►

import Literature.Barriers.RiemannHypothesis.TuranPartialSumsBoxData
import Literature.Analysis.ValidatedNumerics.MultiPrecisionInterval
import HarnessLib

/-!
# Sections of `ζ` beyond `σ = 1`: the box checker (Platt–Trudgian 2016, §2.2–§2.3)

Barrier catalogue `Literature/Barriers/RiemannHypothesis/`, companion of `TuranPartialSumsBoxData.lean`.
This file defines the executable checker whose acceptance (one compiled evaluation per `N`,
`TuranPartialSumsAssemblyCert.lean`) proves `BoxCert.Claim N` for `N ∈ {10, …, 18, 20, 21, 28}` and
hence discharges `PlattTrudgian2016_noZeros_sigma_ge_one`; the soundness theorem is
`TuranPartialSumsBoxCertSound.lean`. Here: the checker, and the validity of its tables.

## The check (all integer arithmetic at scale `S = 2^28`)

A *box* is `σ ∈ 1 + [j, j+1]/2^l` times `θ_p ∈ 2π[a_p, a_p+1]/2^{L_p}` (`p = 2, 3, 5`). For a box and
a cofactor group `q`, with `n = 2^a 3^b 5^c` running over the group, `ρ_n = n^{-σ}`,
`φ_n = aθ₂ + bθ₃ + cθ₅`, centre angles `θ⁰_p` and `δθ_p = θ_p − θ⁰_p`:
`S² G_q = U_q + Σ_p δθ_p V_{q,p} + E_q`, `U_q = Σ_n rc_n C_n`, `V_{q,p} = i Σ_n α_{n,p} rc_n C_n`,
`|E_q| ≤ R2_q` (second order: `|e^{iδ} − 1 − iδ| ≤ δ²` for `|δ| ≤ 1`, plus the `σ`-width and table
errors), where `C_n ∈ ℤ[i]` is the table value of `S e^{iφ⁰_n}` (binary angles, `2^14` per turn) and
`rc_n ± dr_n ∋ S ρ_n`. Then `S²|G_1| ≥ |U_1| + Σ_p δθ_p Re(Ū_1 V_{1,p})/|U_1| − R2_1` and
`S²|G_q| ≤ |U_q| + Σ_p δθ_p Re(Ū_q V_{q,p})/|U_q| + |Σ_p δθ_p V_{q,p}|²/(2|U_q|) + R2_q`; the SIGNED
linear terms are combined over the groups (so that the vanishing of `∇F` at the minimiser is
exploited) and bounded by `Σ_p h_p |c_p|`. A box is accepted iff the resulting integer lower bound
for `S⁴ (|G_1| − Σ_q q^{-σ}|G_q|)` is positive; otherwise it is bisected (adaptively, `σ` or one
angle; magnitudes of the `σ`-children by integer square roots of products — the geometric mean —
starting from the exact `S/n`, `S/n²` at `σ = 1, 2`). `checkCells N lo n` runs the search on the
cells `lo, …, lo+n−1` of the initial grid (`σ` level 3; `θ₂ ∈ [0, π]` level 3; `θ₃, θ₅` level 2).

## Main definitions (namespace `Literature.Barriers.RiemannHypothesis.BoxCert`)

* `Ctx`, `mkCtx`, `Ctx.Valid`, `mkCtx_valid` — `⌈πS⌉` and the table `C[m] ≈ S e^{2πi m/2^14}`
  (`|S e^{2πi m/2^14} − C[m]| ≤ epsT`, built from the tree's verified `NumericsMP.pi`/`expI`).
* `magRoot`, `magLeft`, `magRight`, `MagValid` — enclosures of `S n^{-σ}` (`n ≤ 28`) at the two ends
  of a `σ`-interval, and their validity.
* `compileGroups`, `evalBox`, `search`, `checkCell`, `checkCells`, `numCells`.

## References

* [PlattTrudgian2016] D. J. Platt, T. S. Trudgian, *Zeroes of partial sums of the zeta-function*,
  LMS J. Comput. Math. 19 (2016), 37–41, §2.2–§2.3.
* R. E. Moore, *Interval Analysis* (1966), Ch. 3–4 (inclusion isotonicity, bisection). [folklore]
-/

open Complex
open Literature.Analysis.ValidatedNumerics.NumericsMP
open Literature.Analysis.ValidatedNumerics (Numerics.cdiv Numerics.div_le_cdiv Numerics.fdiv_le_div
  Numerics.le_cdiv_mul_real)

◄

> _Directions_
Repeat exactly the lines above from the one with "Σ_p δθ_p Re(Ū_q" up to and including the one with "built from the". No other line belongs in the reply.

> _Answer below_
`S²|G_q| ≤ |U_q| + Σ_p δθ_p Re(Ū_q V_{q,p})/|U_q| + |Σ_p δθ_p V_{q,p}|²/(2|U_q|) + R2_q`; the SIGNED
linear terms are combined over the groups (so that the vanishing of `∇F` at the minimiser is
exploited) and bounded by `Σ_p h_p |c_p|`. A box is accepted iff the resulting integer lower bound
for `S⁴ (|G_1| − Σ_q q^{-σ}|G_q|)` is positive; otherwise it is bisected (adaptively, `σ` or one
angle; magnitudes of the `σ`-children by integer square roots of products — the geometric mean —
starting from the exact `S/n`, `S/n²` at `σ = 1, 2`). `checkCells N lo n` runs the search on the
cells `lo, …, lo+n−1` of the initial grid (`σ` level 3; `θ₂ ∈ [0, π]` level 3; `θ₃, θ₅` level 2).

## Main definitions (namespace `Literature.Barriers.RiemannHypothesis.BoxCert`)

* `Ctx`, `mkCtx`, `Ctx.Valid`, `mkCtx_valid` — `⌈πS⌉` and the table `C[m] ≈ S e^{2πi m/2^14}`
  (`|S e^{2πi m/2^14} − C[m]| ≤ epsT`, built from the tree's verified `NumericsMP.pi`/`expI`).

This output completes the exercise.